‘BAŞIMIZA NE GELECEĞİNİ HESAP EDEREK BU İŞLERE GİRMEDİK'
Aysever'in, "Yazıyla girişilen kavgalar mahkemeye taşınmazdı. Doğu Perinçek bir yazı yazdı ve siz de cevap verdiniz. Ve mahkemeye gitti, ertelenmemek koşuluyla hapis cezası çıktı" demesi ve "Ne demektir bu" diye sorması üzerine Behram, "Başımıza ne geleceğini hesap ederek biz bu işlere girmedik. Hapis ise hapis yatmışız, sürgün ise sürgün çekmişiz. Ülkemiz için yapılması gereken neyse, onun bedelini ödemeye hazır insanlarız. Sorun burada değil. Başıma ne geleceğini hiçbir şekilde düşünmem" diyerek söze başladı.
"Olayın kendisinde üzüntü verici bir durum var" diyen Behram, "Yani Türkiye'nin kendi aydın katları içindeki bir ayrışma sonucu bu.
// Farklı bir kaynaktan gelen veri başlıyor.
import Summits.ValiantsHypothesis.ValiantsHypothesis.Theorems.KPlusLogSqLawTropicalBToeplitzTwoPhase
import Summits.ValiantsHypothesis.ValiantsHypothesis.Theorems.KPlusLogSqLawTropicalBToeplitz

/-!
# Route `KPlusLogSqLaw`, crux `TropicalB` — Toeplitz sector: block-swap rigidity of unique optima and dominant terms

HONEST FRAMING.  Helper toward the registered stubs `stub_tropThin` / `stub_tropFat` of
`Cruxes/TropicalB/Lines/birth.lean` (crux `Summit.ValiantsHypothesis.ValiantsHypothesis.Theses.KPlusLogSqLaw.TropicalB`,
ledger item `stmt-ValiantsHypothesis-19771`, route `KPlusLogSqLaw`; cell `pub-symmetroid`, seat `val-sym-trop-p3`,
2026-08-26).  A structural constraint on EVERY candidate of the cell's Conjecture T (linear Toeplitz instances, the
hypothesis of `toeplitz_chain_le_of_linearBound`) and on every dominant term of a Toeplitz design; it settles nothing about
`Φ`, `TropicalB`, `KPlusLogSqLaw`, `MatrixDescartes` or `VP ≠ VNP`.

THE SWAP.  If a permutation `σ` of `Fin m` leaves two ADJACENT intervals `I = [a, c)` and `J = [c, e)` invariant, the
conjugate `σ' = π⁻¹ σ π` by the block-swap bijection `π` (`exists_blockSwap_perm`: `x ↦ x + ℓ₁` on `[a, a + ℓ₂)`,
`x ↦ x − ℓ₂` on `[a + ℓ₂, e)`, identity elsewhere; `ℓ₁ = c − a`, `ℓ₂ = e − c`) carries the pattern of `J` first and
that of `I` second, and its displacement sequence is that of `σ` re-indexed by `π` (`exists_blockSwap_conj`; the
complement of `[a, e)` is invariant too, `perm_not_mem_of_mapsTo`).  In the Toeplitz world (costs depend on the
displacement only) the swapped object has the SAME weight at every slope and the same presence.

THE RESULTS.
* `toeplitz_opt_blockSwap_invariant` — a permutation that is the UNIQUE maximiser of a linear Toeplitz instance among
  admissible permutations and has adjacent invariant blocks `I`, `J` equals its own block swap: its displacement sequence
  on `[a, e)` is invariant under the cyclic rotation by `ℓ₁` (`disp(x + ℓ₁) = disp x` on `[a, a + ℓ₂)`,
  `disp(x − ℓ₂) = disp x` on `[a + ℓ₂, e)`).
* `toeplitz_dominant_blockSwap_invariant` — the same for a DOMINANT term `(σ, μ)` of a Toeplitz design
  (`v = f(a − b, l)`, `ε = g(a − b, l)`), with the class sequence `μ` rotation-invariant as well (transport lemma
  `toeplitz_dominant_eq_of_transport` of `…TropicalBToeplitz`).
READING.  Adjacent invariant blocks of equal length carry identical patterns; by iteration (Fine–Wilf) a unique optimum /
dominant permutation whose decomposition into minimal invariant intervals has several blocks is a POWER of one block — so
the optima of the ROUNDING regime of Conjecture T (`…TropicalBToeplitzUnitRegime`) are never «blocks plus a local
defect»: those tie with their swaps.  Together with `toeplitz_dominant_perm_unique_profile` this is the rigidity toolkit
for the Toeplitz sector.

References: folklore (conjugation by a displacement-transporting bijection); `toeplitz_dominant_eq_of_transport`
(`…TropicalBToeplitz`, p427725).
-/

set_option linter.dupNamespace false
set_option autoImplicit false

namespace Summit.ValiantsHypothesis.ValiantsHypothesis.Theorems.KPlusLogSqLaw

open Summit.ValiantsHypothesis.ValiantsHypothesis.Theorems.MatrixDescartes.Negative
open scoped BigOperators
open Finset

section BlockSwap

variable {m K : ℕ}

/-- A permutation mapping a finite set into itself maps its complement into the complement. [folklore] -/
theorem perm_not_mem_of_mapsTo (τ : Equiv.Perm (Fin m)) (S : Finset (Fin m)) (hS : ∀ b ∈ S, τ b ∈ S)
    (b : Fin m) (hb : b ∉ S) : τ b ∉ S := by
  intro h
  have himg : S.image τ = S := by
    apply eq_of_subset_of_card_le
    · intro y hy
      obtain ⟨x, hx, rfl⟩ := mem_image.mp hy
      exact hS x hx
    · rw [card_image_of_injective S τ.injective]
  rw [← himg] at h
  obtain ⟨x, hx, hxe⟩ := mem_image.mp h
  exact hb (τ.injective hxe ▸ hx)

/-- **The block-swap bijection of positions.**  For `a ≤ c ≤ e ≤ m` (blocks `I = [a, c)`, `J = [c, e)` of lengths
`ℓ₁ = c − a`, `ℓ₂ = e − c`) there is a permutation `π` of `Fin m` with `π x = x + ℓ₁` on `[a, a + ℓ₂)`, `π x = x − ℓ₂` on
`[a + ℓ₂, e)`, and `π x = x` off `[a, e)`. [folklore] -/
theorem exists_blockSwap_perm (a c e : ℕ) (hac : a ≤ c) (hce : c ≤ e) (hem : e ≤ m) :
    ∃ π : Equiv.Perm (Fin m),
      (∀ x : Fin m, a ≤ (x : ℕ) → (x : ℕ) + (c - a) < e → ((π x : Fin m) : ℕ) = (x : ℕ) + (c - a)) ∧
      (∀ x : Fin m, e ≤ (x : ℕ) + (c - a) → (x : ℕ) < e → ((π x : Fin m) : ℕ) = (x : ℕ) - (e - c)) ∧
      (∀ x : Fin m, ((x : ℕ) < a ∨ e ≤ (x : ℕ)) → ((π x : Fin m) : ℕ) = (x : ℕ)) := by
  let F : ℕ → ℕ := fun x => if x < a ∨ e ≤ x then x else if x + (c - a) < e then x + (c - a) else x - (e - c)
  let G : ℕ → ℕ := fun y => if y < a ∨ e ≤ y then y else if y < c then y + (e - c) else y - (c - a)
  have hF : ∀ x, x < m → F x < m := by intro x hx; simp only [F]; split_ifs <;> omega
  have hG : ∀ y, y < m → G y < m := by intro y hy; simp only [G]; split_ifs <;> omega
  have hGF : ∀ x, x < m → G (F x) = x := by
    intro x hx; simp only [F, G]; split_ifs <;> first | contradiction | omega
  have hFG : ∀ y, y < m → F (G y) = y := by
    intro y hy; simp only [F, G]; split_ifs <;> first | contradiction | omega
  refine ⟨⟨fun x => ⟨F x, hF x x.isLt⟩, fun y => ⟨G y, hG y y.isLt⟩, fun x => Fin.ext (hGF x x.isLt),
    fun y => Fin.ext (hFG y y.isLt)⟩, fun x h1 h2 => ?_, fun x h1 h2 => ?_, fun x h => ?_⟩
  all_goals simp only [Equiv.coe_fn_mk, F]; split_ifs <;> omega

/-- **Conjugating by the block swap transports displacements.**  If `σ` leaves the adjacent intervals `I = [a, c)` and
`J = [c, e)` invariant, then for the block-swap bijection `π` of `exists_blockSwap_perm` the conjugate
`σ' = π⁻¹ ∘ σ ∘ π` (pattern of `J` first, then that of `I`, elsewhere `σ`) has displacement `σ' x − x = σ (π x) − π x`
at every position: the displacement sequence of `σ'` is that of `σ` re-indexed by `π`. [folklore] -/
theorem exists_blockSwap_conj (σ : Equiv.Perm (Fin m)) (a c e : ℕ) (hac : a ≤ c) (hce : c ≤ e) (hem : e ≤ m)
    (hI : ∀ b : Fin m, a ≤ (b : ℕ) → (b : ℕ) < c → a ≤ ((σ b : Fin m) : ℕ) ∧ ((σ b : Fin m) : ℕ) < c)
    (hJ : ∀ b : Fin m, c ≤ (b : ℕ) → (b : ℕ) < e → c ≤ ((σ b : Fin m) : ℕ) ∧ ((σ b : Fin m) : ℕ) < e) :
    ∃ π : Equiv.Perm (Fin m),
      (∀ x : Fin m, a ≤ (x : ℕ) → (x : ℕ) + (c - a) < e → ((π x : Fin m) : ℕ) = (x : ℕ) + (c - a)) ∧
      (∀ x : Fin m, e ≤ (x : ℕ) + (c - a) → (x : ℕ) < e → ((π x : Fin m) : ℕ) = (x : ℕ) - (e - c)) ∧
      (∀ x : Fin m, ((x : ℕ) < a ∨ e ≤ (x : ℕ)) → ((π x : Fin m) : ℕ) = (x : ℕ)) ∧
      (∀ x : Fin m, ((π.symm (σ (π x)) : Fin m) : ℤ) - x = ((σ (π x) : Fin m) : ℤ) - (π x : Fin m)) := by
  obtain ⟨π, hπ1, hπ2, hπ3⟩ := exists_blockSwap_perm (m := m) a c e hac hce hem
  refine ⟨π, hπ1, hπ2, hπ3, fun x => ?_⟩
  -- `σ` maps the complement of `[a, e)` to itself
  have hC : ∀ b : Fin m, ((b : ℕ) < a ∨ e ≤ (b : ℕ)) → (((σ b : Fin m) : ℕ) < a ∨ e ≤ ((σ b : Fin m) : ℕ)) := by
    intro b hb
    have key := perm_not_mem_of_mapsTo σ (univ.filter fun x : Fin m => a ≤ (x : ℕ) ∧ (x : ℕ) < e) ?_ b ?_
    · simp only [mem_filter, mem_univ, true_and, not_and, not_lt] at key
      by_cases h : a ≤ ((σ b : Fin m) : ℕ)
      · right; exact key h
      · left; omega
    · intro x hx
      simp only [mem_filter, mem_univ, true_and] at hx ⊢
      by_cases hxc : (x : ℕ) < c
      · have := hI x hx.1 hxc; constructor <;> omega
      · have := hJ x (by omega) hx.2; constructor <;> omega
    · simp only [mem_filter, mem_univ, true_and, not_and, not_lt]; intro h; omega
  by_cases hx : (x : ℕ) < a ∨ e ≤ (x : ℕ)
  · -- outside: everything fixed by `π`
    have hπx : π x = x := Fin.ext (hπ3 x hx)
    have h3 : π (σ x) = σ x := Fin.ext (hπ3 (σ x) (hC x hx))
    have : π.symm (σ x) = σ x := by rw [Equiv.symm_apply_eq]; exact h3.symm
    rw [hπx, this]
  · push Not at hx
    by_cases hx2 : (x : ℕ) + (c - a) < e
    · -- `x ∈ [a, a + ℓ₂)`: `π x = x + ℓ₁ ∈ J`
      have h1 : ((π x : Fin m) : ℕ) = x + (c - a) := hπ1 x hx.1 hx2
      have hy := hJ (π x) (by omega) (by omega)
      let u : Fin m := ⟨((σ (π x) : Fin m) : ℕ) - (c - a), by omega⟩
      have hu : π u = σ (π x) := Fin.ext (by
        have := hπ1 u (by simp [u]; omega) (by simp [u]; omega)
        simp [u] at this ⊢; omega)
      have : π.symm (σ (π x)) = u := by rw [Equiv.symm_apply_eq]; exact hu.symm
      rw [this]
      simp only [u]
      push_cast [show c - a ≤ ((σ (π x) : Fin m) : ℕ) by omega]
      push_cast [hac] at h1 ⊢
      omega
    · -- `x ∈ [a + ℓ₂, e)`: `π x = x − ℓ₂ ∈ I`
      push Not at hx2
      have h1 : ((π x : Fin m) : ℕ) = x - (e - c) := hπ2 x hx2 hx.2
      have hy := hI (π x) (by omega) (by omega)
      let u : Fin m := ⟨((σ (π x) : Fin m) : ℕ) + (e - c), by omega⟩
      have hu : π u = σ (π x) := Fin.ext (by
        have := hπ2 u (by simp [u]; omega) (by simp [u]; omega)
        simp [u] at this ⊢; exact this)
      have : π.symm (σ (π x)) = u := by rw [Equiv.symm_apply_eq]; exact hu.symm
      rw [this]
      simp only [u]
      have hxe : e - c ≤ (x : ℕ) := by omega
      push_cast [hxe, hce] at h1 ⊢
      omega

/-- **Block-swap rigidity of unique optima (linear Toeplitz instances).**  Let `τ` be the unique maximiser, among
admissible permutations, of `W_θ(σ) = Σ_b (θ ψ(σ b − b) + α(σ b − b))`, and suppose `τ` leaves two ADJACENT intervals
`I = [a, c)` and `J = [c, e)` invariant.  Swapping the two blocks (the pattern of `J` first, then that of `I`; elsewhere
unchanged) yields an admissible permutation with the same displacement multiset, hence the same weight — so it must BE `τ`:
the displacement sequence of `τ` on `[a, e)` is invariant under the cyclic rotation by `ℓ₁ = c − a`, i.e.
`disp(x + ℓ₁) = disp(x)` for `x ∈ [a, a + ℓ₂)` and `disp(x − ℓ₂) = disp(x)` for `x ∈ [a + ℓ₂, e)` (`ℓ₂ = e − c`).  In
particular two adjacent invariant blocks of EQUAL length carry the same displacement pattern, and (iterating, Fine–Wilf)
a unique optimum whose invariant-interval decomposition has several blocks is a power of ONE block: rounding optima are never
«blocks plus a local defect». [folklore] -/
theorem toeplitz_opt_blockSwap_invariant (ψ α : ℤ → ℤ) (P : ℤ → Prop) (θ : ℤ) (τ : Equiv.Perm (Fin m))
    (a c e : ℕ) (hac : a ≤ c) (hce : c ≤ e) (hem : e ≤ m)
    (hI : ∀ b : Fin m, a ≤ (b : ℕ) → (b : ℕ) < c → a ≤ ((τ b : Fin m) : ℕ) ∧ ((τ b : Fin m) : ℕ) < c)
    (hJ : ∀ b : Fin m, c ≤ (b : ℕ) → (b : ℕ) < e → c ≤ ((τ b : Fin m) : ℕ) ∧ ((τ b : Fin m) : ℕ) < e)
    (hτP : ∀ b, P ((τ b : ℤ) - b))
    (huniq : ∀ σ : Equiv.Perm (Fin m), σ ≠ τ → (∀ b, P ((σ b : ℤ) - b)) →
      ∑ b, (θ * ψ ((σ b : ℤ) - b) + α ((σ b : ℤ) - b)) < ∑ b, (θ * ψ ((τ b : ℤ) - b) + α ((τ b : ℤ) - b))) :
    (∀ x y : Fin m, a ≤ (x : ℕ) → (y : ℕ) = (x : ℕ) + (c - a) → (y : ℕ) < e →
        (τ y : ℤ) - y = (τ x : ℤ) - x) ∧
    (∀ x y : Fin m, e ≤ (x : ℕ) + (c - a) → (x : ℕ) < e → (y : ℕ) = (x : ℕ) - (e - c) →
        (τ y : ℤ) - y = (τ x : ℤ) - x) := by
  obtain ⟨π, hπ1, hπ2, -, disp_conj⟩ := exists_blockSwap_conj τ a c e hac hce hem hI hJ
  set τ' : Equiv.Perm (Fin m) := (π.trans τ).trans π.symm with hτ'
  have ev : ∀ x, τ' x = π.symm (τ (π x)) := fun x => rfl
  -- same weight and admissibility, hence `τ' = τ`
  have hW : ∑ b, (θ * ψ ((τ' b : ℤ) - b) + α ((τ' b : ℤ) - b)) =
      ∑ b, (θ * ψ ((τ b : ℤ) - b) + α ((τ b : ℤ) - b)) := by
    rw [← Equiv.sum_comp π (fun b => θ * ψ ((τ b : ℤ) - b) + α ((τ b : ℤ) - b))]
    exact sum_congr rfl fun x _ => by rw [ev, disp_conj]
  have hP' : ∀ b, P ((τ' b : ℤ) - b) := fun b => by rw [ev, disp_conj]; exact hτP _
  have heq : τ' = τ := by
    by_contra hne
    have := huniq τ' hne hP'
    rw [hW] at this
    exact lt_irrefl _ this
  have main : ∀ x : Fin m, ((τ x : Fin m) : ℤ) - x = ((τ (π x) : Fin m) : ℤ) - (π x : Fin m) := by
    intro x; rw [← disp_conj, ← ev, heq]
  constructor
  · intro x y hx hy hye
    have hπx : π x = y := Fin.ext (by rw [hπ1 x hx (by omega), hy])
    rw [main x, hπx]
  · intro x y hx1 hx2 hy
    have hπx : π x = y := Fin.ext (by rw [hπ2 x hx1 hx2, hy])
    rw [main x, hπx]

/-- **Block-swap rigidity of dominant terms (Toeplitz designs).**  In a Toeplitz design (`v a b l = f (a − b) l`,
`ε a b l = g (a − b) l`) let `(σ, μ)` be a DOMINANT term whose permutation leaves the adjacent intervals `I = [a, c)`,
`J = [c, e)` invariant.  Then both the displacement sequence of `σ` and the class sequence `μ` on `[a, e)` are invariant
under the cyclic rotation by `ℓ₁ = c − a`: the block-swapped term (transport along the block-swap bijection,
`toeplitz_dominant_eq_of_transport`) has the same weight and is present, so it equals `(σ, μ)`.  Equal-length adjacent
invariant blocks of a dominant permutation carry identical (displacement, class) patterns. [folklore] -/
theorem toeplitz_dominant_blockSwap_invariant (d : Fin K → ℕ) (f g : ℤ → Fin K → ℤ) (θ : ℤ)
    (σ : Equiv.Perm (Fin m)) (μ : Fin m → Fin K) (a c e : ℕ) (hac : a ≤ c) (hce : c ≤ e) (hem : e ≤ m)
    (hI : ∀ b : Fin m, a ≤ (b : ℕ) → (b : ℕ) < c → a ≤ ((σ b : Fin m) : ℕ) ∧ ((σ b : Fin m) : ℕ) < c)
    (hJ : ∀ b : Fin m, c ≤ (b : ℕ) → (b : ℕ) < e → c ≤ ((σ b : Fin m) : ℕ) ∧ ((σ b : Fin m) : ℕ) < e)
    (hp : IsDominant d (fun a b l => f ((a : ℤ) - b) l) (fun a b l => g ((a : ℤ) - b) l) θ (σ, μ)) :
    (∀ x y : Fin m, a ≤ (x : ℕ) → (y : ℕ) = (x : ℕ) + (c - a) → (y : ℕ) < e →
        ((σ y : ℤ) - y = (σ x : ℤ) - x ∧ μ y = μ x)) ∧
    (∀ x y : Fin m, e ≤ (x : ℕ) + (c - a) → (x : ℕ) < e → (y : ℕ) = (x : ℕ) - (e - c) →
        ((σ y : ℤ) - y = (σ x : ℤ) - x ∧ μ y = μ x)) := by
  obtain ⟨π, hπ1, hπ2, -, disp_conj⟩ := exists_blockSwap_conj σ a c e hac hce hem hI hJ
  set σ' : Equiv.Perm (Fin m) := (π.trans σ).trans π.symm with hσ'
  have ev : ∀ x, σ' x = π.symm (σ (π x)) := fun x => rfl
  -- transport along `β = π⁻¹`
  have hβ : ∀ b, (σ' (π.symm b) : ℤ) - (π.symm b : ℤ) = (σ b : ℤ) - (b : ℤ) := by
    intro b
    rw [ev, disp_conj, Equiv.apply_symm_apply]
  have hT := toeplitz_dominant_eq_of_transport d f g θ σ σ' π.symm μ hβ hp
  have h1 : σ' = σ := congrArg Prod.fst hT
  have h2 : ∀ j, μ (π j) = μ j := fun j => by
    have := congrArg Prod.snd hT
    simpa using congrFun this j
  have main : ∀ x : Fin m, ((σ x : Fin m) : ℤ) - x = ((σ (π x) : Fin m) : ℤ) - (π x : Fin m) := by
    intro x; rw [← disp_conj, ← ev, h1]
  constructor
  · intro x y hx hy hye
    have hπx : π x = y := Fin.ext (by rw [hπ1 x hx (by omega), hy])
    exact ⟨by rw [main x, hπx], by rw [← h2 x, hπx]⟩
  · intro x y hx1 hx2 hy
    have hπx : π x = y := Fin.ext (by rw [hπ2 x hx1 hx2, hy])
    exact ⟨by rw [main x, hπx], by rw [← h2 x, hπx]⟩

end BlockSwap

end Summit.ValiantsHypothesis.ValiantsHypothesis.Theorems.KPlusLogSqLaw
Sanatçılar Girişimi, Suriye ile ilgili tezkerenin Meclis'te görüşüldüğü dönemde halkı uyarma duygusuyla bir bildiri yayınladık. İçinde en seçkin sanatçılarının, çok değerli 80 sanatçının imzası vardı. Tarık Akan'ı, Edip Akbayram'ı, Mehmet Aksoy'u, Orhan Aydın'ı, Rutkay Aziz'i, Genco Erkal'ı, Ataol Behramoğlu'su… Bu bildiri son derece haysiyetli bir bildiriydi. Halkımızı ve iktidarı uyarma duygusuyla yazılmış bir bildiriydi. Bu tezkere Türkiye'yi çok kötü noktalara çeker dedik. Ki oldu da… Ülke 7 şiddetinde deprem geçirmiş gibi, altı üstüne geldi" şeklinde konuştu.
‘AZİZ NESİNLER, YAŞAR KEMALLER'İN YERİNE SİYASET ŞAKLABANLARI GELDİ'
"Sanatçılar bir toplumun manevi önderidir. Dünyada bunu yok ettiler" ifadelerini kullanan Şair Nihat Behram, "Manevi önderler toplumun vicdanıdır. Aziz Nesin'ler, Yaşar Kemal'ler, bu önderlerden bizim toplumumuzda da vardır. Bunları yok ettiler, yerlerine siyasetin şaklabanı, Esad'a ‘Bir an önce Suriye'yi terk etmezsen sonun Kaddafi gibi olur' diyen Orhan Pamuk gibi tipleri getirdiler toplumun üstüne. Biz toplumu uyardık. Doğu Perinçek ise bu bildiriyi imzalayanlara ‘vatan haini' dedi. Bunun üzerine ben, Ümit Zileli, Orhan Aydın cevap yazısı yazdık. Doğu Perinçek'e karşı bir yazı yazdım ve ‘Sen partinin adını vatan koydun diye vatanı da partin mi sanıyorsun' dedim. Kuşkusuz sert bir üslupla yazdım. O da sert bir üslupla yanıt vermek yerine mahkemeye gitme yolunu seçti. Mahkeme de sözünü ettiğimiz o 5.5 aylık hapis cezasını verdi. Sağlık olsun" ifadelerini kullandı.
Daha önce Ankara Büyükşehir Belediye Başkanı Melih Gökçek'e 'yolsuzluk şampiyonu' dediği için Ankara'da ceza aldığını, başka bir davadan İstanbul'da ceza aldığını ama bu cezaların para cezasına çevrildiğini söyleyen Nihat Behram, "Bize Melih Gökçek, işkencesi polis, cumhurbaşkanı dava açar. Ama iki yazar birbirine kalemle cevap verir. Yargının terazisi hayatın elinde olandır. Utanması gereken ben değilim" dedi.